Across the entries below, the lines containing "absoluteGaloisGroup" should be counted and only their number returned.
↓↓↓
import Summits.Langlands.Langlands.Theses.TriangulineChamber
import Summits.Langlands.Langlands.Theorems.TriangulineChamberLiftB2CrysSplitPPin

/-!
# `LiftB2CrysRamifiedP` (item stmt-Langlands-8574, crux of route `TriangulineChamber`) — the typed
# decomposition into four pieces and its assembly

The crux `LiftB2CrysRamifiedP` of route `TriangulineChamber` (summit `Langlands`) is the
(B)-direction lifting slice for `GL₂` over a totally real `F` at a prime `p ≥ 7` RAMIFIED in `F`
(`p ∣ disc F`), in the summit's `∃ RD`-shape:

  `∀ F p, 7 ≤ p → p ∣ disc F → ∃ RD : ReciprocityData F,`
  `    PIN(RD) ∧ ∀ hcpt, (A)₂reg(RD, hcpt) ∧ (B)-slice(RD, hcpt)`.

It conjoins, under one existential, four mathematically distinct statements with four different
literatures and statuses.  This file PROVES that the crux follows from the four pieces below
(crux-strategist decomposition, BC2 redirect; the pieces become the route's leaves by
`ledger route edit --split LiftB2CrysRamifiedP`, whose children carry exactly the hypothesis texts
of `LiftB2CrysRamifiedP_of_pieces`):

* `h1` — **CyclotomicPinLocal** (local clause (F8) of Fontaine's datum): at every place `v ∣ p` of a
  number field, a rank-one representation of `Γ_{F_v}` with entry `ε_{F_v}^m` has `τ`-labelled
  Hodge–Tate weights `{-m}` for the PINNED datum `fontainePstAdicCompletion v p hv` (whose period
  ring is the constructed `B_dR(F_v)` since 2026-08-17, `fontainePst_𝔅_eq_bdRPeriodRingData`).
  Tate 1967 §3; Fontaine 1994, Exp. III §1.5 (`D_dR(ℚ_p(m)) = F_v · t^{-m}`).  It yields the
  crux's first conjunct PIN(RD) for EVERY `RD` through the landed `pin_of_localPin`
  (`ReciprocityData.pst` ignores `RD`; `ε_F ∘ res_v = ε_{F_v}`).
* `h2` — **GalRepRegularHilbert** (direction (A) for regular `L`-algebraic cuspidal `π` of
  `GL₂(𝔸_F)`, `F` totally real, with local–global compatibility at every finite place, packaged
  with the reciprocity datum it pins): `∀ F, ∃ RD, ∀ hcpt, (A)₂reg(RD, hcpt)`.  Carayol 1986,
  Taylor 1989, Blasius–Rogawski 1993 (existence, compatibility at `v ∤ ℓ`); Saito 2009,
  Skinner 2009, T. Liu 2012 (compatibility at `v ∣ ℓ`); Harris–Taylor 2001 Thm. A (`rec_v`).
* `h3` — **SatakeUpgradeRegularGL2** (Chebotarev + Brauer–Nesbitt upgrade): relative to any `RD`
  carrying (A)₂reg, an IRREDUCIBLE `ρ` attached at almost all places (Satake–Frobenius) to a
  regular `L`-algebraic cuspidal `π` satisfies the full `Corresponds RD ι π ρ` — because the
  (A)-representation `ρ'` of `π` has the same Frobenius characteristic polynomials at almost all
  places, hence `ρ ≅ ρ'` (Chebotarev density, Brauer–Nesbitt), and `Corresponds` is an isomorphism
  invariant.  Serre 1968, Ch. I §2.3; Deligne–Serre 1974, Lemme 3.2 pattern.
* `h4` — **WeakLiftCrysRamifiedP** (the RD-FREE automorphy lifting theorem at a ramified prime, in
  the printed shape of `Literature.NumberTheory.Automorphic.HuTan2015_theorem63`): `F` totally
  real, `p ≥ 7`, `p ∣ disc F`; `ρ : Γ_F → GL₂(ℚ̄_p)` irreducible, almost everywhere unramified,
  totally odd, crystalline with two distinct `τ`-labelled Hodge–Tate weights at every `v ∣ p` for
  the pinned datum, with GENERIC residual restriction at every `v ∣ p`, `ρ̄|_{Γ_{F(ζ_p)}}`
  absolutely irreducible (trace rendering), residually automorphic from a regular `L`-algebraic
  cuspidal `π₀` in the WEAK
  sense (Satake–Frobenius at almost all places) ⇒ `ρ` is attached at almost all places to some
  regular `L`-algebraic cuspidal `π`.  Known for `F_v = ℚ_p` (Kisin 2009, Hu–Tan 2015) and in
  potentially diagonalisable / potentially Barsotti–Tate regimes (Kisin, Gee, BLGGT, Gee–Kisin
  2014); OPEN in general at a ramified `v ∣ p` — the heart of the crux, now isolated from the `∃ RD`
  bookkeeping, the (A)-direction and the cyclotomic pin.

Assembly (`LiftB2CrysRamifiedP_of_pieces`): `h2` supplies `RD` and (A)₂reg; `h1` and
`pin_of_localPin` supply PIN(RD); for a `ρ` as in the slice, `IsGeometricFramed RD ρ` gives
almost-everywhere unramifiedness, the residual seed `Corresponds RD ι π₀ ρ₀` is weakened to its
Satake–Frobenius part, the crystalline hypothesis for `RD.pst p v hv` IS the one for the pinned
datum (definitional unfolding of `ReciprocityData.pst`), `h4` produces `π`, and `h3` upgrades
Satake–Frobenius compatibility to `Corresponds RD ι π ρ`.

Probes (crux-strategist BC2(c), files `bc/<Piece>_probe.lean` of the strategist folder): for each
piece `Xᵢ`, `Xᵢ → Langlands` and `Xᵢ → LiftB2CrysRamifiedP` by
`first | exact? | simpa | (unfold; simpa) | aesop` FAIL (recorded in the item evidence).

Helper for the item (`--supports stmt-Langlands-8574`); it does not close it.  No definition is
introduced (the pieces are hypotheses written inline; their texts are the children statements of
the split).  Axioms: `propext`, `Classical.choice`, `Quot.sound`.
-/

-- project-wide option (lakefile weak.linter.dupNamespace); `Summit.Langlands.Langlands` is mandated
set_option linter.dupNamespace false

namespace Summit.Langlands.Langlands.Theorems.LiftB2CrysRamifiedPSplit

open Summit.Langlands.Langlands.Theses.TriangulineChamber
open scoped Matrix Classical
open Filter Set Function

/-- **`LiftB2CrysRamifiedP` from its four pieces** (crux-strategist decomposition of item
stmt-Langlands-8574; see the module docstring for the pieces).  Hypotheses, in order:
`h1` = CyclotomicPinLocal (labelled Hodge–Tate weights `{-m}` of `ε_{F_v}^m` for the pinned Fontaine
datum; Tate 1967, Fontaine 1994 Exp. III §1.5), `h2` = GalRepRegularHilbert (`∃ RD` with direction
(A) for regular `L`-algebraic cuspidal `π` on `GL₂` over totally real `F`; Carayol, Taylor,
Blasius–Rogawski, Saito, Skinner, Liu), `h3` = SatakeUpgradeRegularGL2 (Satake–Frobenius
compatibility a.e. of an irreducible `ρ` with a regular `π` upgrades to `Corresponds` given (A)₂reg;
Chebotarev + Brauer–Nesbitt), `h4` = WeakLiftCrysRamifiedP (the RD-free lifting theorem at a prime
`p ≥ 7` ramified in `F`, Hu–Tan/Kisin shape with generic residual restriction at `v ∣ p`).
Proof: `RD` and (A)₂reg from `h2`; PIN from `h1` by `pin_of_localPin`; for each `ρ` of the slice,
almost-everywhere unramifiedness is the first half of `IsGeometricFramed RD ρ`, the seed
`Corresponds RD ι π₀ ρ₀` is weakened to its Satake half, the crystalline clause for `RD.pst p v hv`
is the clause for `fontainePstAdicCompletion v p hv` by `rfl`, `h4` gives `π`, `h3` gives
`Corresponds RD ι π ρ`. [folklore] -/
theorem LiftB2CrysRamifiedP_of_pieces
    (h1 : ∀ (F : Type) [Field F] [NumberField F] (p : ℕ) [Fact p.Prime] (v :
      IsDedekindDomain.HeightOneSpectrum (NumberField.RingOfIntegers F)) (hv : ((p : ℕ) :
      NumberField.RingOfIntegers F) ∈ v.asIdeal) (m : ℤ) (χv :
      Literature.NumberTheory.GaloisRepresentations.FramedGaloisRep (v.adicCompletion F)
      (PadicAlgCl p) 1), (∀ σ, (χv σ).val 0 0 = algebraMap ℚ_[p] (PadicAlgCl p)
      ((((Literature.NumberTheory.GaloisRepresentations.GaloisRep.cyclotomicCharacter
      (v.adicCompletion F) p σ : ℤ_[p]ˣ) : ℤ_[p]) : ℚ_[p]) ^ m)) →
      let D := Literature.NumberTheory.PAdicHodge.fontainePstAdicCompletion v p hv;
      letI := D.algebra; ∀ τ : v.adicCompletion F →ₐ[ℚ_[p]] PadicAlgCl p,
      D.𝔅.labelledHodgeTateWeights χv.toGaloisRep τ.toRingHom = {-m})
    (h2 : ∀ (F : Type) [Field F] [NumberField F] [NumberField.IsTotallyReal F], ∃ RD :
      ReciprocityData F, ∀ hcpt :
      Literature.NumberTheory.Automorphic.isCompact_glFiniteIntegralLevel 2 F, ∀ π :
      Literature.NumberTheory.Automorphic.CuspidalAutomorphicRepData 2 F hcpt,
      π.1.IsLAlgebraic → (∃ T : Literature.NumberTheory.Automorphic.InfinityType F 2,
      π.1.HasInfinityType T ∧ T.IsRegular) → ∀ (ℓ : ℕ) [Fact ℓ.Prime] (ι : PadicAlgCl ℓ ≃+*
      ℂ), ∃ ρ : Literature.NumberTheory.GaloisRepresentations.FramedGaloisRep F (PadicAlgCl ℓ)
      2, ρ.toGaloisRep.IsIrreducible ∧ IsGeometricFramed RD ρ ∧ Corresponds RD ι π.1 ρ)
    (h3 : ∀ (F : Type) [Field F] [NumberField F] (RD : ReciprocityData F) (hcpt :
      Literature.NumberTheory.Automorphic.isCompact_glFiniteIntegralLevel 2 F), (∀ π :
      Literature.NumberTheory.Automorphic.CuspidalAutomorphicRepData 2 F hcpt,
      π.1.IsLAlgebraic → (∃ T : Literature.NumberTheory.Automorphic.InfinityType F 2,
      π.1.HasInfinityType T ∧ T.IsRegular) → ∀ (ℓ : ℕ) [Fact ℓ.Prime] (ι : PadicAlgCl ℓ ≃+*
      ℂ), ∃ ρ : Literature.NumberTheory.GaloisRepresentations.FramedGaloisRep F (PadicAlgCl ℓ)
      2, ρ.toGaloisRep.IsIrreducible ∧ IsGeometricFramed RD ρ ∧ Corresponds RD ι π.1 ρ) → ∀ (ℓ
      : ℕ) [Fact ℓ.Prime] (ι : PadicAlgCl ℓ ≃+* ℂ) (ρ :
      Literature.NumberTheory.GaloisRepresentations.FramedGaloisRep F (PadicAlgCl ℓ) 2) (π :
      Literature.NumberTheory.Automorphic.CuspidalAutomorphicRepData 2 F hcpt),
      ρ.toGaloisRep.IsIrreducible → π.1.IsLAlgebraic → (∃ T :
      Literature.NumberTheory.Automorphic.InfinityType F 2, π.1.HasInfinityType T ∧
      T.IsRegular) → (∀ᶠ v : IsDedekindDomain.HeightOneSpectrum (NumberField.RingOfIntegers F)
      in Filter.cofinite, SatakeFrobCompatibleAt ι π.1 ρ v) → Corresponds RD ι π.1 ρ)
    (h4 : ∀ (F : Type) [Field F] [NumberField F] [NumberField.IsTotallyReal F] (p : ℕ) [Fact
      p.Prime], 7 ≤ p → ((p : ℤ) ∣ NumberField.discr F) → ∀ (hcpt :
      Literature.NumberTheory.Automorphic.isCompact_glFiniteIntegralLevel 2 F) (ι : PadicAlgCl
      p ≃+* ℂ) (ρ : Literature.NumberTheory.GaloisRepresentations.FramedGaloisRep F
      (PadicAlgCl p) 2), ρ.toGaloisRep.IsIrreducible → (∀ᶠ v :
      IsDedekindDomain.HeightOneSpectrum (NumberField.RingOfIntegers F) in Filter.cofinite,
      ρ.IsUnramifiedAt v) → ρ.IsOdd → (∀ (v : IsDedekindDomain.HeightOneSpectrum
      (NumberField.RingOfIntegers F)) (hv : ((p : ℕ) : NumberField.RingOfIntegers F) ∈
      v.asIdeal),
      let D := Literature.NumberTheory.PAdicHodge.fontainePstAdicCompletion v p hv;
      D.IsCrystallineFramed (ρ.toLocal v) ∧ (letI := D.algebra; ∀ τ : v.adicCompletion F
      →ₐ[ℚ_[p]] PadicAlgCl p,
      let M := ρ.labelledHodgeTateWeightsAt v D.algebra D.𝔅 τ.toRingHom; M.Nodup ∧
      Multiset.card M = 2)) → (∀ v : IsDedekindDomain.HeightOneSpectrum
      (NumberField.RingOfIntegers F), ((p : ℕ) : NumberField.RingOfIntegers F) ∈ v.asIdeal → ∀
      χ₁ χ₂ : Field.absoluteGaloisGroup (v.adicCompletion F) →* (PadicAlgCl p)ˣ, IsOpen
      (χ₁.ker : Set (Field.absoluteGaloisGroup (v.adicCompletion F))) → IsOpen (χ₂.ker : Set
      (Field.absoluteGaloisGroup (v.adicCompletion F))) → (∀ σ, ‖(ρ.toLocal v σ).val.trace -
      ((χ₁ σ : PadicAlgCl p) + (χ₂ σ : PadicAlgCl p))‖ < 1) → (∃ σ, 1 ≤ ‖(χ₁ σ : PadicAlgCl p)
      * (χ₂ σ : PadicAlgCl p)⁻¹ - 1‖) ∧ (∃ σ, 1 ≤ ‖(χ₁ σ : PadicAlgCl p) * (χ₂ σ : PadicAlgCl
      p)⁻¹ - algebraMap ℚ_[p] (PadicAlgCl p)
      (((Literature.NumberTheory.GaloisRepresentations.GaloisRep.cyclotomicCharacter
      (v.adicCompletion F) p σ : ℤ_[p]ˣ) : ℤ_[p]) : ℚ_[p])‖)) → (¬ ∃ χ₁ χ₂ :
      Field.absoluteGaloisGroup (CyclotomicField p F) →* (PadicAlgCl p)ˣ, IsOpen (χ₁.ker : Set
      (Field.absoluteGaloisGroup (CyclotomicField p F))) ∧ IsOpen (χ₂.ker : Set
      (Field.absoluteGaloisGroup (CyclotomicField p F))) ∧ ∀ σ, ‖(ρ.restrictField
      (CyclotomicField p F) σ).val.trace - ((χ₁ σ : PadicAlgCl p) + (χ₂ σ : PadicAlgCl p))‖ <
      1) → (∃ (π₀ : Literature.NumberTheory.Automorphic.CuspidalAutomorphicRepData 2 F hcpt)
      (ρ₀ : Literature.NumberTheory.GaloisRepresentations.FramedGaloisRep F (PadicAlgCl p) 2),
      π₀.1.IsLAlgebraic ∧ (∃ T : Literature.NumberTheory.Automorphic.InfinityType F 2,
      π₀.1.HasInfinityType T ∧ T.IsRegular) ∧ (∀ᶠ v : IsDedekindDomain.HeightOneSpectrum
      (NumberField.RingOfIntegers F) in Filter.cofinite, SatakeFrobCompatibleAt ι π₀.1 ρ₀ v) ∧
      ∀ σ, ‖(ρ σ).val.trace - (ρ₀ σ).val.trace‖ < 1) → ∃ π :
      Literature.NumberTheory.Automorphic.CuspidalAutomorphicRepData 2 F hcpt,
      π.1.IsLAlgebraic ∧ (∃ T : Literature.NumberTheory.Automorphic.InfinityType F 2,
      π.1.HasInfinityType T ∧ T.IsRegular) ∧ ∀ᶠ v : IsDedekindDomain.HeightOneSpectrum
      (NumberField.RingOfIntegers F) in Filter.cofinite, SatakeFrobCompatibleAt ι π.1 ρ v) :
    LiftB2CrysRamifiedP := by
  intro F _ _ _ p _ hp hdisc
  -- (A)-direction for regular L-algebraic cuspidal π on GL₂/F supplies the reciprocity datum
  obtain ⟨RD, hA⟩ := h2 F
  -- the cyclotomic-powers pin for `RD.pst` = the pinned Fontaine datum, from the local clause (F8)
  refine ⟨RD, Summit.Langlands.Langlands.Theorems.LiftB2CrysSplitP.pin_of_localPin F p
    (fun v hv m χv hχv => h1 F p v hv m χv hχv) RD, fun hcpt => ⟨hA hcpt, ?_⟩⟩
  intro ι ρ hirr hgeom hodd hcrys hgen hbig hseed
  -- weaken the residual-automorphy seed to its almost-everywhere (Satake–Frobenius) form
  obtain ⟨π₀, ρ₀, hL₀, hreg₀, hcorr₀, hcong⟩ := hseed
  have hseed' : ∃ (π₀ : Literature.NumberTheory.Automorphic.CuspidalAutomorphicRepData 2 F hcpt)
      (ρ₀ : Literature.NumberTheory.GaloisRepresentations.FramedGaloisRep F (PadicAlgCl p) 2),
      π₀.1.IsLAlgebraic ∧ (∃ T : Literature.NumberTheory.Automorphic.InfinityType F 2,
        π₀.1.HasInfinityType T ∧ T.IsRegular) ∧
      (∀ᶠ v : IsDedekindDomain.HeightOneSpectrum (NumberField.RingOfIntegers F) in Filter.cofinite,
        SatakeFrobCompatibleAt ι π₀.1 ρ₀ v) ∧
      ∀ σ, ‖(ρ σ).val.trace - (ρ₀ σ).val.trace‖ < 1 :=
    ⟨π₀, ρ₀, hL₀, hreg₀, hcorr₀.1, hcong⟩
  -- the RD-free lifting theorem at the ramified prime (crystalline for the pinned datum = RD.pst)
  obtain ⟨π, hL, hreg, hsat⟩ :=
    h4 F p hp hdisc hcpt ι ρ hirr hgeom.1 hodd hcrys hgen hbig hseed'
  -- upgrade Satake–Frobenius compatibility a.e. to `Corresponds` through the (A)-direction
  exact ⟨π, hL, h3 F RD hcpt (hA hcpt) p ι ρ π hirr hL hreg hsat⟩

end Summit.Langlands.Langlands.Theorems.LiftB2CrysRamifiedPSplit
↑↑↑
Written solution:
6